## TRY IT
Beginning with the very first line, please reproduce the entries exactly through the line containing "have hσ1 : 1".

Dataset entries:
»»

/-! ## §2 The column companion of Theorem (1.9) at mesh one -/

/-- **THE COLUMN COMPANION OF (1.9) AT MESH ONE** (entry 5 of [B6] (2.67); the duality argument of B4 p. 583): there
are `δ₀, c₀ > 0` depending on `d` and the window only such that for EVERY `0 ≤ α ≤ 1`, every `(a, m²)` in the
window, every box, axis `μ` and every `x ≠ x′`:
`Σ_z |(1/|x′ − x|_∞)^α·1·((G₀(x′, fwd_μz) − G₀(x′, z)) − (G₀(x, fwd_μz) − G₀(x, z)))|·e^{δ₀min(|x−z|_∞,|x′−z|_∞)} ≤ c₀`
(weight `≤ 1`; each differenced column is controlled by `lemma22_zero_box_Gdstar_wsum_meshOne` about its own row index).
[cite: Balaban1983RegularityDecay, Theorem (1.9) p.573 with (2.17) p.578 and p.583 (2.40)–(2.41), at η = 1]
[cite: Balaban1984PropagatorsII, Proposition 2.2 (2.67) p.234 (entry 5), level-0 cubes p.229] -/
theorem thm19Dual_zero_box_wsum2_meshOne (d : ℕ) (amin aplus m2plus : ℝ) (ha : 0 < amin) :
    ∃ δ₀ c₀ : ℝ, 0 < δ₀ ∧ 0 < c₀ ∧ ∀ (α : ℝ), 0 ≤ α → α ≤ 1 → ∀ (a m2 : ℝ), amin ≤ a → a ≤ aplus → 0 ≤ m2 →
      m2 ≤ m2plus → ∀ (M : Fin (d + 1) → ℕ) (μ : Fin (d + 1)) (x x' : ↥(boxDom (fun i => 1 * M i))),
        x'.1 ≠ x.1 →
          ∑ z, |((((1 : ℕ)) : ℝ) / supNorm (x'.1 - x.1)) ^ α * ((((1 : ℕ)) : ℝ) *
                (((boxOpR 1 a m2 M)⁻¹ x' (fwd (fun i => 1 * M i) μ z) - (boxOpR 1 a m2 M)⁻¹ x' z)
                  - ((boxOpR 1 a m2 M)⁻¹ x (fwd (fun i => 1 * M i) μ z) - (boxOpR 1 a m2 M)⁻¹ x z)))|
              * Real.exp (δ₀ * min (supNorm (x.1 - z.1)) (supNorm (x'.1 - z.1)) / (((1 : ℕ)) : ℝ)) ≤ c₀ := by
  obtain ⟨δ₀, c, hδ, hc, h⟩ := lemma22_zero_box_Gdstar_wsum_meshOne d amin aplus m2plus ha
  refine ⟨δ₀, 2 * c, hδ, by positivity, ?_⟩
  intro α hα0 hα1 a m2 h1 h2 h3 h4 M μ x x' hne
  set G := (boxOpR 1 a m2 M)⁻¹ with hGdef
  have hB := h a m2 h1 h2 h3 h4 M μ x
  have hA := h a m2 h1 h2 h3 h4 M μ x'
  rw [wsum] at hA hB
  have hσ1 : 1 ≤ supNorm (x'.1 - x.1) := one_le_supNorm (sub_ne_zero.2 hne)
  have hw0 : 0 ≤ ((((1 : ℕ)) : ℝ) / supNorm (x'.1 - x.1)) ^ α :=
    Real.rpow_nonneg (div_nonneg (by positivity) (supNorm_nonneg _)) α
  have hw1 : ((((1 : ℕ)) : ℝ) / supNorm (x'.1 - x.1)) ^ α ≤ 1 := by
    have := holderWeight_le (le_refl 1) hσ1 hα0 hα1
    simpa using this
  have hterm : ∀ z : ↥(boxDom (fun i => 1 * M i)),
      |((((1 : ℕ)) : ℝ) / supNorm (x'.1 - x.1)) ^ α * ((((1 : ℕ)) : ℝ) *
          ((G x' (fwd (fun i => 1 * M i) μ z) - G x' z) - (G x (fwd (fun i => 1 * M i) μ z) - G x z)))|
        * Real.exp (δ₀ * min (supNorm (x.1 - z.1)) (supNorm (x'.1 - z.1)) / (((1 : ℕ)) : ℝ))
      ≤ |(((1 : ℕ)) : ℝ) * (G x' (fwd (fun i => 1 * M i) μ z) - G x' z)|
          * Real.exp (δ₀ * supNorm (x'.1 - z.1) / (((1 : ℕ)) : ℝ))
        + |(((1 : ℕ)) : ℝ) * (G x (fwd (fun i => 1 * M i) μ z) - G x z)|
          * Real.exp (δ₀ * supNorm (x.1 - z.1) / (((1 : ℕ)) : ℝ)) := by
    intro z
    have hsplit : |((((1 : ℕ)) : ℝ) / supNorm (x'.1 - x.1)) ^ α * ((((1 : ℕ)) : ℝ) *
        ((G x' (fwd (fun i => 1 * M i) μ z) - G x' z) - (G x (fwd (fun i => 1 * M i) μ z) - G x z)))|
        ≤ |(((1 : ℕ)) : ℝ) * (G x' (fwd (fun i => 1 * M i) μ z) - G x' z)|
          + |(((1 : ℕ)) : ℝ) * (G x (fwd (fun i => 1 * M i) μ z) - G x z)| := by
      rw [abs_mul, abs_of_nonneg hw0]
      calc ((((1 : ℕ)) : ℝ) / supNorm (x'.1 - x.1)) ^ α * |(((1 : ℕ)) : ℝ) *
              ((G x' (fwd (fun i => 1 * M i) μ z) - G x' z) - (G x (fwd (fun i => 1 * M i) μ z) - G x z))|
          ≤ 1 * |(((1 : ℕ)) : ℝ) *
              ((G x' (fwd (fun i => 1 * M i) μ z) - G x' z) - (G x (fwd (fun i => 1 * M i) μ z) - G x z))| :=
            mul_le_mul_of_nonneg_right hw1 (abs_nonneg _)
        _ = |(((1 : ℕ)) : ℝ) * (G x' (fwd (fun i => 1 * M i) μ z) - G x' z)
              - (((1 : ℕ)) : ℝ) * (G x (fwd (fun i => 1 * M i) μ z) - G x z)| := by
            rw [one_mul, ← mul_sub]
        _ ≤ _ := abs_sub _ _
    have he1 : Real.exp (δ₀ * min (supNorm (x.1 - z.1)) (supNorm (x'.1 - z.1)) / (((1 : ℕ)) : ℝ))
        ≤ Real.exp (δ₀ * supNorm (x'.1 - z.1) / (((1 : ℕ)) : ℝ)) :=
      Real.exp_le_exp.2 (div_le_div_of_nonneg_right
        (mul_le_mul_of_nonneg_left (min_le_right _ _) hδ.le) (Nat.cast_nonneg 1))
    have he2 : Real.exp (δ₀ * min (supNorm (x.1 - z.1)) (supNorm (x'.1 - z.1)) / (((1 : ℕ)) : ℝ))
        ≤ Real.exp (δ₀ * supNorm (x.1 - z.1) / (((1 : ℕ)) : ℝ)) :=
      Real.exp_le_exp.2 (div_le_div_of_nonneg_right
        (mul_le_mul_of_nonneg_left (min_le_left _ _) hδ.le) (Nat.cast_nonneg 1))
    have hE := Real.exp_pos (δ₀ * min (supNorm (x.1 - z.1)) (supNorm (x'.1 - z.1)) / (((1 : ℕ)) : ℝ))
    calc _ ≤ (|(((1 : ℕ)) : ℝ) * (G x' (fwd (fun i => 1 * M i) μ z) - G x' z)|
            + |(((1 : ℕ)) : ℝ) * (G x (fwd (fun i => 1 * M i) μ z) - G x z)|)
          * Real.exp (δ₀ * min (supNorm (x.1 - z.1)) (supNorm (x'.1 - z.1)) / (((1 : ℕ)) : ℝ)) :=
          mul_le_mul_of_nonneg_right hsplit hE.le
      _ ≤ _ := by
          rw [add_mul]
          exact add_le_add (mul_le_mul_of_nonneg_left he1 (abs_nonneg _))
            (mul_le_mul_of_nonneg_left he2 (abs_nonneg _))
  calc _ ≤ ∑ z, (|(((1 : ℕ)) : ℝ) * (G x' (fwd (fun i => 1 * M i) μ z) - G x' z)|
            * Real.exp (δ₀ * supNorm (x'.1 - z.1) / (((1 : ℕ)) : ℝ))
        + |(((1 : ℕ)) : ℝ) * (G x (fwd (fun i => 1 * M i) μ z) - G x z)|
            * Real.exp (δ₀ * supNorm (x.1 - z.1) / (((1 : ℕ)) : ℝ))) :=
        Finset.sum_le_sum fun z _ => hterm z
    _ ≤ c + c := by rw [Finset.sum_add_distrib]; exact add_le_add hA hB
    _ = 2 * c := by ring
import Summits.BirchSwinnertonDyer.Rank1Residual.P2.ShuZhaiCMBaseTransport
import Summits.BirchSwinnertonDyer.Rank1Residual.P2.ShuZhaiOneFortyFourCurve
import Literature.NumberTheory.EllipticCurves.ShuZhai2021.Base144a1
import HarnessLib

/-!
# Cell `bsd-print-cf2` (D-0131 (2) PRINT TIER, leaf CornerF @ `p = 2`) — the Shu–Zhai 2021 family at the
# SECOND `j = 0` base `144a1 : y² = x³ − 1`: `ord_{s=1} L = 1 ∧ BSD(W, 2)` BY NAME on every globally
# minimal `W` `ℚ`-isogenous to `144a1^{(−pM)} ≅ y² = x³ + (pM)³` (`p ≡ 23 (mod 24)` prime, `M = ∏Q`,
# `q ≡ 5 (mod 12)`, `M ≡ 1 (mod 24)`) — THEOREMS ONLY; `cornerFTwo_shuZhaiOneFortyFour_item` is the consequent
# of route `PrintCf2` aside `InertShuZhaiOneFortyFourOfFactsPlus` (stmt-BirchSwinnertonDyer-21260) literally

HONEST FRAMING (cell `bsd-print-cf2`, run/shared/lean/pub/bsd-print-cf2/; the partition leaf «CornerF @ `2`» =
`Summit.BirchSwinnertonDyer.WAllCornerFTwo` is OPEN AS A CLASS). THEOREMS ONLY: no definition, no named fact, no
published theorem restated. This is the CONSUMER of ty2 g2's setting file `P2/ShuZhaiOneFortyFourCurve.lean`
(`thm12Setting_curve144a1`, admissibility ⟺ `q ≡ 5 (mod 12)`, the `ℚ(√−p)` / `ℚ(√M)` splitting conditions for
`p ≡ 23 (mod 24)` / `M ≡ 1 (mod 24)`, odd Manin constant by ARS06) through p2 g3's base-generic transport
`P2/ShuZhaiCMBaseTransport.lean` (any CM base of the Shu–Zhai setting: base certificate = row C8), on the pattern
of p3's `P2/ShuZhaiThirtySix{Slices,IsogenyClass,Table}.lean` (the `36a1` family `y² = x³ − (pM)³`, aside 20597,
CLOSED). Print (lit g4, DOSSIER §17): Shu–Zhai, J. reine angew. Math. 775 (2021) Thm 1.2 / Thm 1.4 / Thm 4.10
at the optimal CM base `E₀ = 144a1 = [0,0,0,0,−1] = 36a1^{(−1)}` (conductor `144 = 2⁴3²`; Cremona Table 1:
optimal, `E₀(ℚ) ≅ ℤ/2`; Table 4: `L(E₀,1)/Ω = 1/2`, so `f([0]) = (0,0) ∉ 2E₀(ℚ)` — tree fact
`ShuZhai2021.base144a1_optimal_cuspZero`, p551268, model `ShuZhai2021.curve144a1 = [0,3,0,3,0]`): for every
prime `p ≡ 23 (mod 24)` and every finite set `Q` of primes `q ≡ 5 (mod 12)` with `M = ∏ q ≡ 1 (mod 24)`, the
twist `E₀^{(−pM)} ≅ y² = x³ + (pM)³` has `ord_{s=1} L = rank = 1`, `Ш` finite of odd order,
`ord₂(L′/ΩR) = #Q`, and satisfies BSD(·,2), transported from `BSD(E₀,2)` = CM rank zero, row C8
(Burungale–Flach 2024 / Rubin; `L(E₀,1) ≠ 0` is itself Thm 1.2 at `r = 0`).

§1 the base pair (`r_an(144a1) = 0 ∧ BSD(144a1, ℓ)` at every prime); §2 the rank-one twists on MODELS
(general `Q` admissible + `ℚ(√M)`-condition; `r = 0`; explicit congruences) and Thm 4.10's unconditional
content (`Ш` odd, `ord₂ = #Q`); §3 the `ℚ`-ISOGENY CLASS (Cassels BY NAME); §4 the same with the two display
hypotheses (`Dt`/`IsOptimalDatum`, `CuspZeroNotInTwice`) replaced by the table fact `base144a1_optimal_cuspZero`
and the odd Manin constant by ARS06 — ENTIRELY BY NAME; §5 the slices in the binder shape of route `PrintCf2`
aside `InertShuZhaiOneFortyFourOfFactsPlus` (stmt-BirchSwinnertonDyer-21260) — `cornerFTwo_shuZhaiOneFortyFour_item`
is LITERALLY its consequent, so the aside closes by destructuring its antecedent
(`Theorems/PrintCf2InertShuZhaiOneFortyFourOfFactsPlus.lean`). The membership clauses are INLINED here exactly
as in the route file; the named predicates `P2.IsShuZhaiOneFortyFourTwist` / `P2.IsIsogenousToShuZhaiOneFortyFourTwist`,
the placement (CM, `2` INERT, BAD at `2` — slice `WAllCornerFTwoInertBad`, crux 20671) and the W-ALL leaf /
residual bookkeeping live in `WAll/TargetCMTwoInertShuZhaiOneFortyFour.lean` (seat p4).

Binders displayed, nothing else: `thm12_ranks_of_twists` (SZ Thm 1.2), `thm14_twoPartBSD_of_twists` (Thm 1.4),
`thm410_twoAdicValuations_of_twists` (Thm 4.10), `bsdTriple_of_hasCM_of_L_one_ne_zero` (row C8),
`hasEntireLFunction_rat` (modularity), `bsdRHS_eq_of_isIsogenous` (Cassels),
`AgasheRibetStein2006.cremona_abs_maninConstant_eq_one_of_level_le` (ARS06), `base144a1_optimal_cuspZero`
(TABLE-COMPOSITE) — the conjuncts of aside 21260's antecedent. Seat p4's own strategy sentence («2-adic CM
Iwasawa road …») is booked as beyond-print NO with its named residual (MEMO-p4-IWASAWA2.md, crux 20368 + the
non-split classes); this file is the cell's idle by-name consumer task (STATUS 2026-08-27T17:59:44Z TAKES).
beyond-print theorem: NO (Shu–Zhai's printed theorems read on the leaf). PARTITION: the sub-cell
«`y² = x³ + (pM)³`» of crux 20671 (inert, bad at `2`) from NO PRINT to IN PRINT by name.

References: [ShuZhai2021] Thm 1.2, Thm 1.4, Thm 4.10, Def 1.1 (arXiv:2102.11808 chunks p0003 L17–L45, p0013
L14–L26); [Cremona1997] Table 1 (N = 144, A1), Table 4 (row 144 A); [AgasheRibetStein2006] Thm 2.6;
[BurungaleFlach2024] Thm 1.1, Cor 2; [MilneADT2006] Thm I.7.3 (Cassels); [Miller2011LMS] Def 1.1; tree files
`P2/ShuZhaiOneFortyFourCurve.lean` (ty2 g2), `P2/ShuZhaiCMBaseTransport.lean` (p2 g3, p550830),
`P2/ShuZhaiThirtySixAdmissible.lean` (p3: `prod_qStar_eq_of_forall_mod_twelve`),
`Literature/…/ShuZhai2021/Base144a1.lean` (lit g4, p551268); cell dossier DOSSIER.md §17.
-/

noncomputable section
/-- **X without primality is false at EVERY δ > 0.** For a large prime `q` the odd modulus `p = q²`
admits the two-square representation `F_{q²} = ¼(A+B)² − ¼(A−B)²` (`A, B` the digit factors):
`s = 2 ≤ p^δ`, degrees `≤ q² ≤ p²`, support-sum `≤ 4q − 2 < q^{1+2δ} = p^{1/2+δ}`. -/
theorem not_hardWithoutPrimeAt {δ : ℝ} (hδ : 0 < δ) : ¬ HardWithoutPrimeAt δ := by
  rintro ⟨p₀, H⟩
  set N : ℕ := ⌈(4 : ℝ) ^ (1 / (2 * δ))⌉₊ + 1 with hN
  obtain ⟨q, hq_ge, hq_prime⟩ := Nat.exists_infinite_primes (max p₀ (max 3 N))
  haveI : Fact q.Prime := ⟨hq_prime⟩
  have hp₀q : p₀ ≤ q := le_trans (le_max_left _ _) hq_ge
  have h3 : 3 ≤ q := le_trans (le_trans (le_max_left _ _) (le_max_right _ _)) hq_ge
  have hNq : N ≤ q := le_trans (le_trans (le_max_right _ _) (le_max_right _ _)) hq_ge
  have hq_pos : (0 : ℝ) < q := by exact_mod_cast hq_prime.pos
  have hodd : Odd (q ^ 2) := (hq_prime.odd_of_ne_two (by omega)).pow
  have hp₀' : p₀ ≤ q ^ 2 := hp₀q.trans (Nat.le_self_pow two_ne_zero q)
  have h2δ : 0 < 2 * δ := by linarith
  -- numerics: 4 < q^{2δ}
  have hgt : (4 : ℝ) < (q : ℝ) ^ (2 * δ) := by
    have hNreal : (4 : ℝ) ^ (1 / (2 * δ)) < (q : ℝ) := by
      have h1 : (4 : ℝ) ^ (1 / (2 * δ)) ≤ (⌈(4 : ℝ) ^ (1 / (2 * δ))⌉₊ : ℝ) := Nat.le_ceil _
      have h2 : ((⌈(4 : ℝ) ^ (1 / (2 * δ))⌉₊ : ℕ) : ℝ) + 1 ≤ (q : ℝ) := by exact_mod_cast hNq
      linarith
    calc (4 : ℝ) = ((4 : ℝ) ^ (1 / (2 * δ))) ^ (2 * δ) := by
          rw [← Real.rpow_mul (by norm_num : (0 : ℝ) ≤ 4), one_div, inv_mul_cancel₀ h2δ.ne',
            Real.rpow_one]
      _ < (q : ℝ) ^ (2 * δ) := Real.rpow_lt_rpow (by positivity) hNreal h2δ
  have hcast : ((q ^ 2 : ℕ) : ℝ) = (q : ℝ) ^ (2 : ℝ) := by
    rw [Real.rpow_two]; push_cast; ring
  -- (1) two squares are admitted: 2 ≤ (q²)^δ = q^{2δ}
  have hs : ((2 : ℕ) : ℝ) ≤ ((q ^ 2 : ℕ) : ℝ) ^ δ := by
    rw [hcast, ← Real.rpow_mul hq_pos.le]
    push_cast
    linarith
  -- the representation
  set A := lowDigits q with hA
  set B := highDigits q with hB
  have hrep : (∑ i, C ((![(4 : ℂ)⁻¹, -(4 : ℂ)⁻¹]) i) * (![A + B, A - B]) i ^ 2)
      = jacobiFekete (q ^ 2) := by
    simp only [Fin.sum_univ_two, Matrix.cons_val_zero, Matrix.cons_val_one]
    have h4 : (C (4 : ℂ)⁻¹ : Polynomial ℂ) * 4 = 1 := by
      rw [← map_ofNat C 4, ← C_mul, inv_mul_cancel₀ (by norm_num), C_1]
    rw [← lowDigits_mul_highDigits q]
    have : C (4 : ℂ)⁻¹ * (A + B) ^ 2 + C (-(4 : ℂ)⁻¹) * (A - B) ^ 2 = C (4 : ℂ)⁻¹ * 4 * (A * B) := by
      rw [map_neg]; ring
    rw [this, h4, one_mul]
  have hdeg : ∀ i : Fin 2, ((![A + B, A - B]) i).natDegree ≤ (q ^ 2) ^ 2 := by
    have hA' : A.natDegree ≤ q := natDegree_lowDigits_le q
    have hB' : B.natDegree ≤ q * q := natDegree_highDigits_le q
    have hqq : q ≤ q * q := Nat.le_mul_self q
    have hbig : q * q ≤ (q ^ 2) ^ 2 := by rw [← sq]; exact Nat.le_self_pow two_ne_zero _
    have h₁ : (A + B).natDegree ≤ (q ^ 2) ^ 2 :=
      (natDegree_add_le _ _).trans (max_le (hA'.trans (hqq.trans hbig)) (hB'.trans hbig))
    have h₂ : (A - B).natDegree ≤ (q ^ 2) ^ 2 :=
      (natDegree_sub_le _ _).trans (max_le (hA'.trans (hqq.trans hbig)) (hB'.trans hbig))
    intro i
    fin_cases i
    · exact h₁
    · exact h₂
  have key := H (q ^ 2) hodd hp₀' 2 (![(4 : ℂ)⁻¹, -(4 : ℂ)⁻¹]) (![A + B, A - B]) hs hdeg hrep
  -- (2) support-sum ≤ 4q − 2
  have h1q : 1 ≤ q := hq_prime.one_lt.le
  have hcardA : (A.support.card : ℝ) ≤ q - 1 := by
    have h : (A.support.card : ℝ) ≤ ((q - 1 : ℕ) : ℝ) := by exact_mod_cast card_support_lowDigits_le q
    rwa [Nat.cast_sub h1q, Nat.cast_one] at h
  have hcardB : (B.support.card : ℝ) ≤ q := by exact_mod_cast card_support_highDigits_le q
  have hAB₁ : (((A + B).support.card : ℕ) : ℝ) ≤ A.support.card + B.support.card := by
    exact_mod_cast (Finset.card_le_card support_add).trans (Finset.card_union_le _ _)
  have hAB₂ : (((A - B).support.card : ℕ) : ℝ) ≤ A.support.card + B.support.card := by
    have hsub : (A - B).support ⊆ A.support ∪ B.support := by
      rw [sub_eq_add_neg]
      refine support_add.trans ?_
      rw [support_neg]
    exact_mod_cast (Finset.card_le_card hsub).trans (Finset.card_union_le _ _)
  have hsum : (∑ i : Fin 2, ((((![A + B, A - B]) i).support.card : ℝ))) ≤ 4 * q - 2 := by
    simp only [Fin.sum_univ_two, Matrix.cons_val_zero, Matrix.cons_val_one]
    linarith
  -- (3) 4q − 2 < (q²)^{1/2+δ} = q · q^{2δ}
  have hlt : (4 : ℝ) * q < ((q ^ 2 : ℕ) : ℝ) ^ (1 / 2 + δ) := by
    rw [hcast, ← Real.rpow_mul hq_pos.le,
      show (2 : ℝ) * (1 / 2 + δ) = 1 + 2 * δ by ring, Real.rpow_add hq_pos, Real.rpow_one]
    calc (4 : ℝ) * q = q * 4 := by ring
      _ < q * (q : ℝ) ^ (2 * δ) := mul_lt_mul_of_pos_left hgt hq_pos
  linarith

««

## TASK SOLUTION
/-! ## §2 The column companion of Theorem (1.9) at mesh one -/

/-- **THE COLUMN COMPANION OF (1.9) AT MESH ONE** (entry 5 of [B6] (2.67); the duality argument of B4 p. 583): there
are `δ₀, c₀ > 0` depending on `d` and the window only such that for EVERY `0 ≤ α ≤ 1`, every `(a, m²)` in the
window, every box, axis `μ` and every `x ≠ x′`:
`Σ_z |(1/|x′ − x|_∞)^α·1·((G₀(x′, fwd_μz) − G₀(x′, z)) − (G₀(x, fwd_μz) − G₀(x, z)))|·e^{δ₀min(|x−z|_∞,|x′−z|_∞)} ≤ c₀`
(weight `≤ 1`; each differenced column is controlled by `lemma22_zero_box_Gdstar_wsum_meshOne` about its own row index).
[cite: Balaban1983RegularityDecay, Theorem (1.9) p.573 with (2.17) p.578 and p.583 (2.40)–(2.41), at η = 1]
[cite: Balaban1984PropagatorsII, Proposition 2.2 (2.67) p.234 (entry 5), level-0 cubes p.229] -/
theorem thm19Dual_zero_box_wsum2_meshOne (d : ℕ) (amin aplus m2plus : ℝ) (ha : 0 < amin) :
    ∃ δ₀ c₀ : ℝ, 0 < δ₀ ∧ 0 < c₀ ∧ ∀ (α : ℝ), 0 ≤ α → α ≤ 1 → ∀ (a m2 : ℝ), amin ≤ a → a ≤ aplus → 0 ≤ m2 →
      m2 ≤ m2plus → ∀ (M : Fin (d + 1) → ℕ) (μ : Fin (d + 1)) (x x' : ↥(boxDom (fun i => 1 * M i))),
        x'.1 ≠ x.1 →
          ∑ z, |((((1 : ℕ)) : ℝ) / supNorm (x'.1 - x.1)) ^ α * ((((1 : ℕ)) : ℝ) *
                (((boxOpR 1 a m2 M)⁻¹ x' (fwd (fun i => 1 * M i) μ z) - (boxOpR 1 a m2 M)⁻¹ x' z)
                  - ((boxOpR 1 a m2 M)⁻¹ x (fwd (fun i => 1 * M i) μ z) - (boxOpR 1 a m2 M)⁻¹ x z)))|
              * Real.exp (δ₀ * min (supNorm (x.1 - z.1)) (supNorm (x'.1 - z.1)) / (((1 : ℕ)) : ℝ)) ≤ c₀ := by
  obtain ⟨δ₀, c, hδ, hc, h⟩ := lemma22_zero_box_Gdstar_wsum_meshOne d amin aplus m2plus ha
  refine ⟨δ₀, 2 * c, hδ, by positivity, ?_⟩
  intro α hα0 hα1 a m2 h1 h2 h3 h4 M μ x x' hne
  set G := (boxOpR 1 a m2 M)⁻¹ with hGdef
  have hB := h a m2 h1 h2 h3 h4 M μ x
  have hA := h a m2 h1 h2 h3 h4 M μ x'
  rw [wsum] at hA hB
  have hσ1 : 1 ≤ supNorm (x'.1 - x.1) := one_le_supNorm (sub_ne_zero.2 hne)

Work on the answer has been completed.